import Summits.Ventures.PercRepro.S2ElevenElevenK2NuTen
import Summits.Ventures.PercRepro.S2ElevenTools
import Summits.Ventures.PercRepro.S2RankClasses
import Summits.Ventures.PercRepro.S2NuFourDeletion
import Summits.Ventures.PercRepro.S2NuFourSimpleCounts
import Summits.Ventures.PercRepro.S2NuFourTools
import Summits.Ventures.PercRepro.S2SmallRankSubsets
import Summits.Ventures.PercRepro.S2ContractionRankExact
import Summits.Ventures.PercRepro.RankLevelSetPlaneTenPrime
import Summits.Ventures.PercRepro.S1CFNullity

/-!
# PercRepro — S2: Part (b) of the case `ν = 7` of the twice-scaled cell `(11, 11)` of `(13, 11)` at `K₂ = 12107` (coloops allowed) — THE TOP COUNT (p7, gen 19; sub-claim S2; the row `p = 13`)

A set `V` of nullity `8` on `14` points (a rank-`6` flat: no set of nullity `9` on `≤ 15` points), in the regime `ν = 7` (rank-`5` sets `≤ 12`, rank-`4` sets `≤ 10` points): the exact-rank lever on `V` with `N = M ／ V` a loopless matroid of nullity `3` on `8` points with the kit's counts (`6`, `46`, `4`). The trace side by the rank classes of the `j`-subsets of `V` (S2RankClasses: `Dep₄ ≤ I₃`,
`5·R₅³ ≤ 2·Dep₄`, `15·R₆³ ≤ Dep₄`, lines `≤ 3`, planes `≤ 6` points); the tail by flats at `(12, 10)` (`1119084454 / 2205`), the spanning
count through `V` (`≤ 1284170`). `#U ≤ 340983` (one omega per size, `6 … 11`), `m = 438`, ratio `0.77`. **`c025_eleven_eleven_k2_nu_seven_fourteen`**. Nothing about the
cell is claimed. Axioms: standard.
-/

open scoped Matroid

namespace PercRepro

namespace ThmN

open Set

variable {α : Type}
·····
__Exercise instructions__
An exact repeat of the lines from the one containing "import Summits.Ventures.PercRepro.S1CFNullity" through the final line above, both included, is the whole answer.

__Exercise output__
import Summits.Ventures.PercRepro.S1CFNullity

/-!
# PercRepro — S2: Part (b) of the case `ν = 7` of the twice-scaled cell `(11, 11)` of `(13, 11)` at `K₂ = 12107` (coloops allowed) — THE TOP COUNT (p7, gen 19; sub-claim S2; the row `p = 13`)

A set `V` of nullity `8` on `14` points (a rank-`6` flat: no set of nullity `9` on `≤ 15` points), in the regime `ν = 7` (rank-`5` sets `≤ 12`, rank-`4` sets `≤ 10` points): the exact-rank lever on `V` with `N = M ／ V` a loopless matroid of nullity `3` on `8` points with the kit's counts (`6`, `46`, `4`). The trace side by the rank classes of the `j`-subsets of `V` (S2RankClasses: `Dep₄ ≤ I₃`,
`5·R₅³ ≤ 2·Dep₄`, `15·R₆³ ≤ Dep₄`, lines `≤ 3`, planes `≤ 6` points); the tail by flats at `(12, 10)` (`1119084454 / 2205`), the spanning
count through `V` (`≤ 1284170`). `#U ≤ 340983` (one omega per size, `6 … 11`), `m = 438`, ratio `0.77`. **`c025_eleven_eleven_k2_nu_seven_fourteen`**. Nothing about the
cell is claimed. Axioms: standard.
-/

open scoped Matroid

namespace PercRepro

namespace ThmN

open Set

variable {α : Type}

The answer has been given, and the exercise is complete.